Dems candidate for Idaho superintendent of schools hits eastern Idaho
Cindy Wilson, the Democratic nominee for state superintendent of public instruction, is touring East Idaho to drum up support for her challenge to Republican incumbent Sherri Ybarra.
“This is my home area, so of course I have to come talk to voters here,” Wilson said in a Friday afternoon interview at Patty’s Ultimate Coffee House in Ammon.
Wilson is touring East Idaho for the rest of the month before heading off to make campaign stops in north Idaho in August.
“I’m excited at the opportunities this election,” she said. “We’re going to have a new governor. We’re going to have a new lieutenant governor. And I hope we have a new superintendent as well.”
Wilson, originally from Preston, taught at Shelley High School in the early 1990s. She’s also taught in schools in north Idaho and the Treasure Valley, in addition to serving on the Idaho Board of Correction.

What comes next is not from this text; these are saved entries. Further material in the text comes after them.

import Summits.AtomisticToContinuum.Crystallization.Theorems.OverbindingBudgetAffineRunCutWord
import Summits.AtomisticToContinuum.Crystallization.Theorems.OverbindingBudgetAffineTwinGainWide

/-!
# «RunCut» S2, the certified column gain (lens-4, g85)

Word-level class calculus (`…RunCutWord`) + the widened-box LJ margins with partial tails (`…TwinGainWide`) ⇒ for the Lennard-Jones Barlow
couplings `J_k(a) = barlowCoupling lennardJones a (a√(2/3)) k` at ANY own-scale `a ∈ [21/25, 101/50]`, ANY range `K ≥ 2`, ANY column window:

* `triple_column_gain` — `∑_{|m−j| ≤ M} [E_K(tripleFlip j s)(m) − E_K(s)(m)] ≤ −1/250000`  (six equal steps around `j`, `M ≥ 3`);
* `swap_column_gain`   — `∑_{|m−j| ≤ M} [E_K(swapFlip j s)(m) − E_K(s)(m)] ≤ −1/500000`   (five equal steps, `M ≥ 2`).

This is the IDEAL (undistorted, laterally complete) part of the competitor's per-column energy identity (memo `g85/memo/SW-S3.md` §3, §6 S2);
the distortion / roughness / far-matter corrections of §4 are charged against the PROFILE versions (`…TwinGainWide.…_profile`).
[this file: 0 definitions, 3 theorems, 0 sorry]
-/

noncomputable section

namespace Summit.AtomisticToContinuum.Crystallization.Theorems.OverbindingBudgetAffineRunCutColumnGain

open Finset
open Literature.MathematicalPhysics.StatisticalMechanics
open Summit.AtomisticToContinuum.Crystallization.Theorems.OverbindingBudgetAffineRunCutWord
open Summit.AtomisticToContinuum.Crystallization.Theorems.OverbindingBudgetAffineTwinGainWide

/-- Reindexing `∑_{k=3}^{K} f k = ∑_{i<K−2} f (i+2+1)`. -/
theorem sum_Icc_three_eq_sum_range (f : ℕ → ℝ) (K : ℕ) :
    ∑ k ∈ Icc 3 K, f k = ∑ i ∈ range (K - 2), f (i + 2 + 1) := by
  have h : Icc 3 K = (range (K - 2)).map ⟨fun i => i + 2 + 1, fun a b hab => by simpa using hab⟩ := by
    ext k
    simp only [mem_Icc, mem_map, mem_range, Function.Embedding.coeFn_mk]
    constructor
    · intro hk
      exact ⟨k - 3, by omega, by omega⟩
    · rintro ⟨i, hi, rfl⟩
      omega
  rw [h, sum_map]
  rfl

/-- ★ **THE CERTIFIED TRIPLE COLUMN GAIN**: own-scale `a ∈ [21/25, 101/50]`, Hägg word with six equal steps `s(j−3) = ⋯ = s(j+2)`,
range `K ≥ 2`, window `M ≥ 3`: the range-`K` stacking energy of the column drops by at least `1/250000` under the TRIPLE slip. [this file · kind: proof] -/
theorem triple_column_gain {a : ℝ} (ha1 : 21 / 25 ≤ a) (ha2 : a ≤ 101 / 50) {s : ℤ → ℤ} {j : ℤ} (hs : IsHaggSeq s)
    (hrun6 : s (j - 3) = s (j - 2) ∧ s (j - 2) = s (j - 1) ∧ s (j - 1) = s j ∧ s j = s (j + 1) ∧ s (j + 1) = s (j + 2))
    {K M : ℕ} (hK : 2 ≤ K) (hM : 3 ≤ M) :
    ∑ m ∈ Icc (j - M) (j + M),
        (haggLocalEnergyTrunc K (barlowCoupling lennardJones a (a * Real.sqrt (2 / 3))) (tripleFlip j s) m
          - haggLocalEnergyTrunc K (barlowCoupling lennardJones a (a * Real.sqrt (2 / 3))) s m) ≤ -(1 / 250000) := by
  have h1 := triple_localEnergyTrunc_le hs hrun6 (barlowCoupling lennardJones a (a * Real.sqrt (2 / 3))) hK hM
  rw [sum_Icc_three_eq_sum_range] at h1
  have h2 := tripleGain_partial_margin_wide ha1 ha2 (K - 2)
  linarith

/-- ★ **THE CERTIFIED SWAP COLUMN GAIN**: own-scale `a ∈ [21/25, 101/50]`, five equal steps `s(j−2) = ⋯ = s(j+2)`, `K ≥ 2`, `M ≥ 2`:
the range-`K` stacking energy of the column drops by at least `1/500000` under the SWAP slip. [this file · kind: proof] -/
theorem swap_column_gain {a : ℝ} (ha1 : 21 / 25 ≤ a) (ha2 : a ≤ 101 / 50) {s : ℤ → ℤ} {j : ℤ} (hs : IsHaggSeq s)
    (hrun5 : s (j - 2) = s (j - 1) ∧ s (j - 1) = s j ∧ s j = s (j + 1) ∧ s (j + 1) = s (j + 2))
    {K M : ℕ} (hK : 2 ≤ K) (hM : 2 ≤ M) :
    ∑ m ∈ Icc (j - M) (j + M),
        (haggLocalEnergyTrunc K (barlowCoupling lennardJones a (a * Real.sqrt (2 / 3))) (swapFlip j s) m
          - haggLocalEnergyTrunc K (barlowCoupling lennardJones a (a * Real.sqrt (2 / 3))) s m) ≤ -(1 / 500000) := by
  have h1 := swap_localEnergyTrunc_le hs hrun5 (barlowCoupling lennardJones a (a * Real.sqrt (2 / 3))) hK hM
  rw [sum_Icc_three_eq_sum_range] at h1
  have h2 := twinGain_partial_margin_wide ha1 ha2 (K - 2)
  linarith

end Summit.AtomisticToContinuum.Crystallization.Theorems.OverbindingBudgetAffineRunCutColumnGain

end
import Summits.CriticalPhenomena.CardyFormulaZ2.Theorems.CardyFlipRussoVoronoiHubFromSmirnovInCircleCrossRatio

/-!
# Stub `cocircular_iff_crossRatio_real` of line `moebius-exact-delaunay-dilation-ward`
# (crux `VoronoiHubFromSmirnov`, stmt-CriticalPhenomena-6433)

The classical characterisation behind the "potential defects" of the conformal transport of
Voronoi percolation (quadruples of nuclei that are nearly cocircular, I. Benjamini, O. Schramm,
*Conformal invariance of Voronoi percolation*, Comm. Math. Phys. 197 (1998), §4–§5): four
distinct points `a, b, c, d : ℂ` are COCIRCULAR OR COLLINEAR iff their cross-ratio
`CR(a,b,c,d) = (a − c)(b − d) / ((a − d)(b − c))` is REAL.

Proof.
* Cocircular `→` real: the landed in-circle test `inCircle_iff_crossRatio_im` (file
  `…InCircleCrossRatio`), clause `dist d o = R ↔ Im CR = 0`.
* Collinear `↔` "all affine coordinates `(p − a)/(b − a)` are real" (`ccr_collinear_iff`), and the
  affine normal form `CR = λ_c (1 − λ_d) / (λ_d (1 − λ_c))` with `λ_p = (p − a)/(b − a)`
  (`ccr_crossRatio_eq`, i.e. invariance of `CR` under `z ↦ (z − a)/(b − a)`): real `λ_c, λ_d` give a
  real `CR`; conversely real `λ_c` and real `CR` force `λ_d = λ_c / (CR (1 − λ_c) + λ_c)` real.
* Real `→` cocircular when `a, b, c` are NOT collinear: they are affinely independent, hence span a
  `2`-simplex of `ℂ` with a circumcircle (`Affine.Simplex.circumsphere`), and the in-circle test puts
  `d` on it.

No new definitions.
-/

noncomputable section

namespace Summit.CriticalPhenomena.CardyFormulaZ2.Cruxes.VoronoiHubFromSmirnov.MoebiusExactDelaunayDilationWard

/-- A set of points of `ℂ` containing two distinct points `a ≠ b` is (real-)collinear iff every
point `p` of the set has a REAL affine coordinate `(p − a)/(b − a)` in the frame `(a, b)`. -/
theorem ccr_collinear_iff {S : Set ℂ} {a b : ℂ} (ha : a ∈ S) (hb : b ∈ S) (hab : a ≠ b) :
    Collinear ℝ S ↔ ∀ p ∈ S, ((p - a) / (b - a)).im = 0 := by
  have hba : b - a ≠ 0 := sub_ne_zero.mpr hab.symm
  rw [collinear_iff_of_mem ha]
  constructor
  · rintro ⟨v, hv⟩ p hp
    obtain ⟨rb, hrb⟩ := hv b hb
    obtain ⟨r, hr⟩ := hv p hp
    rw [vadd_eq_add, Complex.real_smul] at hrb hr
    have hb' : b - a = rb * v := by rw [hrb]; ring
    have hp' : p - a = r * v := by rw [hr]; ring
    have hv0 : v ≠ 0 := by
      rintro rfl
      exact hba (by rw [hb', mul_zero])
    rw [hp', hb', mul_div_mul_right _ _ hv0, ← Complex.ofReal_div, Complex.ofReal_im]
  · intro h
    refine ⟨b - a, fun p hp => ⟨((p - a) / (b - a)).re, ?_⟩⟩
    have key : ((((p - a) / (b - a)).re : ℝ) : ℂ) = (p - a) / (b - a) :=
      Complex.ext (by simp) (by simp [h p hp])
    rw [vadd_eq_add, Complex.real_smul, key, div_mul_cancel₀ _ hba, sub_add_cancel]

/-- Affine normal form of the cross-ratio (its invariance under `z ↦ (z − a)/(b − a)`, which sends
`a, b, c, d` to `0, 1, λ_c, λ_d`): for `a ≠ b`, `a ≠ d`, `b ≠ c`,
`CR(a,b,c,d) = λ_c (1 − λ_d) / (λ_d (1 − λ_c))` with `λ_p = (p − a)/(b − a)`. -/
theorem ccr_crossRatio_eq {a b c d : ℂ} (hab : a ≠ b) :
    (a - c) * (b - d) / ((a - d) * (b - c)) =
      (c - a) / (b - a) * (1 - (d - a) / (b - a)) /
        ((d - a) / (b - a) * (1 - (c - a) / (b - a))) := by
  have hba : b - a ≠ 0 := sub_ne_zero.mpr hab.symm
  rw [one_sub_div hba, one_sub_div hba, sub_sub_sub_cancel_right, sub_sub_sub_cancel_right,
    div_mul_div_comm, div_mul_div_comm, div_div_div_cancel_right₀ (mul_ne_zero hba hba),
    ← neg_sub a c, ← neg_sub a d, neg_mul, neg_mul, neg_div_neg_eq]

/-- The algebra of the collinear case: if `q = λ_c (1 − λ_d) / (λ_d (1 − λ_c))` with
`λ_c ∉ {0, 1}`, `λ_d ≠ 0`, and both `λ_c` and `q` are real, then `λ_d` is real
(indeed `λ_d = λ_c / (q (1 − λ_c) + λ_c)`). -/
theorem ccr_im_eq_zero_of_crossRatio {lc ld q : ℂ} (hq : q = lc * (1 - ld) / (ld * (1 - lc)))
    (hlc0 : lc ≠ 0) (hlc1 : 1 - lc ≠ 0) (hld0 : ld ≠ 0) (hlc : lc.im = 0) (hqim : q.im = 0) :
    ld.im = 0 := by
  have hmul : q * (ld * (1 - lc)) = lc * (1 - ld) := by
    rw [hq]; exact div_mul_cancel₀ _ (mul_ne_zero hld0 hlc1)
  have e : ld * (q * (1 - lc) + lc) = lc := by linear_combination hmul
  have hD : q * (1 - lc) + lc ≠ 0 := by
    intro h0
    exact hlc0 (by rw [← e, h0, mul_zero])
  rw [eq_div_of_mul_eq hD e]
  simp [Complex.div_im, Complex.mul_im, hlc, hqim]

/-- A non-degenerate triangle of `ℂ` has a circumcircle: if `a, b, c` are not collinear there are
`o : ℂ` and `R : ℝ` with `dist a o = dist b o = dist c o = R`. -/
theorem ccr_exists_circumcircle {a b c : ℂ} (h : ¬ Collinear ℝ ({a, b, c} : Set ℂ)) :
    ∃ (o : ℂ) (R : ℝ), dist a o = R ∧ dist b o = R ∧ dist c o = R := by
  have hind : AffineIndependent ℝ ![a, b, c] := affineIndependent_iff_not_collinear_set.mpr h
  let s : Affine.Simplex ℝ ℂ 2 := ⟨![a, b, c], hind⟩
  exact ⟨s.circumcenter, s.circumradius, s.dist_circumcenter_eq_circumradius 0,
    s.dist_circumcenter_eq_circumradius 1, s.dist_circumcenter_eq_circumradius 2⟩

/-- **Cocircular or collinear iff the cross-ratio is real.**  For four distinct points
`a, b, c, d : ℂ`, `{a, b, c, d}` is cospherical (concyclic) or collinear iff
`Im ((a − c)(b − d) / ((a − d)(b − c))) = 0`. -/
theorem cocircular_iff_crossRatio_real : ∀ a b c d : ℂ, a ≠ b → a ≠ c → a ≠ d → b ≠ c → b ≠ d → c ≠ d → ((EuclideanGeometry.Cospherical ({a, b, c, d} : Set ℂ) ∨ Collinear ℝ ({a, b, c, d} : Set ℂ)) ↔ ((a - c) * (b - d) / ((a - d) * (b - c))).im = 0) := by
  intro a b c d hab hac had hbc hbd hcd
  have hba : b - a ≠ 0 := sub_ne_zero.mpr hab.symm
  have h4a : a ∈ ({a, b, c, d} : Set ℂ) := by simp
  have h4b : b ∈ ({a, b, c, d} : Set ℂ) := by simp
  constructor
  · rintro (⟨o, R, hS⟩ | hcol)
    · exact (inCircle_iff_crossRatio_im a b c d o R hab hbc hac (hS a h4a) (hS b h4b)
        (hS c (by simp))).2.mp (hS d (by simp))
    · have h := (ccr_collinear_iff h4a h4b hab).mp hcol
      have hc := h c (by simp)
      have hd := h d (by simp)
      rw [ccr_crossRatio_eq hab]
      simp [Complex.div_im, Complex.mul_im, hc, hd]
  · intro him
    by_cases hcol : Collinear ℝ ({a, b, c} : Set ℂ)
    · right
      have hc : ((c - a) / (b - a)).im = 0 :=
        (ccr_collinear_iff (S := ({a, b, c} : Set ℂ)) (by simp) (by simp) hab).mp hcol c (by simp)
      have hlc0 : (c - a) / (b - a) ≠ 0 := div_ne_zero (sub_ne_zero.mpr (Ne.symm hac)) hba
      have hld0 : (d - a) / (b - a) ≠ 0 := div_ne_zero (sub_ne_zero.mpr (Ne.symm had)) hba
      have hlc1 : 1 - (c - a) / (b - a) ≠ 0 := by
        rw [one_sub_div hba, sub_sub_sub_cancel_right]
        exact div_ne_zero (sub_ne_zero.mpr hbc) hba
      have hd : ((d - a) / (b - a)).im = 0 :=
        ccr_im_eq_zero_of_crossRatio (ccr_crossRatio_eq (c := c) (d := d) hab) hlc0 hlc1 hld0 hc
          him
      rw [ccr_collinear_iff h4a h4b hab]
      simp only [Set.forall_mem_insert, Set.mem_singleton_iff, forall_eq]
      exact ⟨by simp, by simp [div_self hba], hc, hd⟩
    · left
      obtain ⟨o, R, ha, hb, hc⟩ := ccr_exists_circumcircle hcol
      have hd : dist d o = R :=
        (inCircle_iff_crossRatio_im a b c d o R hab hbc hac ha hb hc).2.mpr him
      refine ⟨o, R, ?_⟩
      simp only [Set.forall_mem_insert, Set.mem_singleton_iff, forall_eq]
      exact ⟨ha, hb, hc, hd⟩

end Summit.CriticalPhenomena.CardyFormulaZ2.Cruxes.VoronoiHubFromSmirnov.MoebiusExactDelaunayDilationWard

end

Wilson said her experience as an educator makes her a good candidate for the post atop the State Department of Education.
“Research tells us the No. 1 factor in student achievement is a highly effective teacher,” Wilson said. “I want to help our highly effective teachers help other teachers to teach that way to drive student achievement. Every day for the last 33 years, I’ve been learning from students about teaching, what works, how to engage them. That’s what I can bring to the office.”
Wilson, who attended Ricks College before graduating from Boise State University, was the first in her family to earn a degree. She said it would help Idaho’s college go-on rate to promote more interaction between high school students and university professors, for example, through guest teaching opportunities.
“I’m a first-generation college graduate,” she said. “When I went to Rexburg to go to school, that was intimidating. My parents had never been to college. There was no career counseling back in those days. Whatever we can do to help young people do to feel like they can be part of a university community, that will help them go there.”
Wilson said it’s vital not only to continue raising starting teacher pay to more competitive levels, but also to raise the pay of experienced classroom teachers.
“This is a big problem in Southeastern Idaho,” Wilson said. “I’ve lost so many teacher friends who have gone into Wyoming, where they can make $10,000 or $20,000 more per year.”
Wilson has a schedule of towns where she will hold events on her website, cindyforschools.org.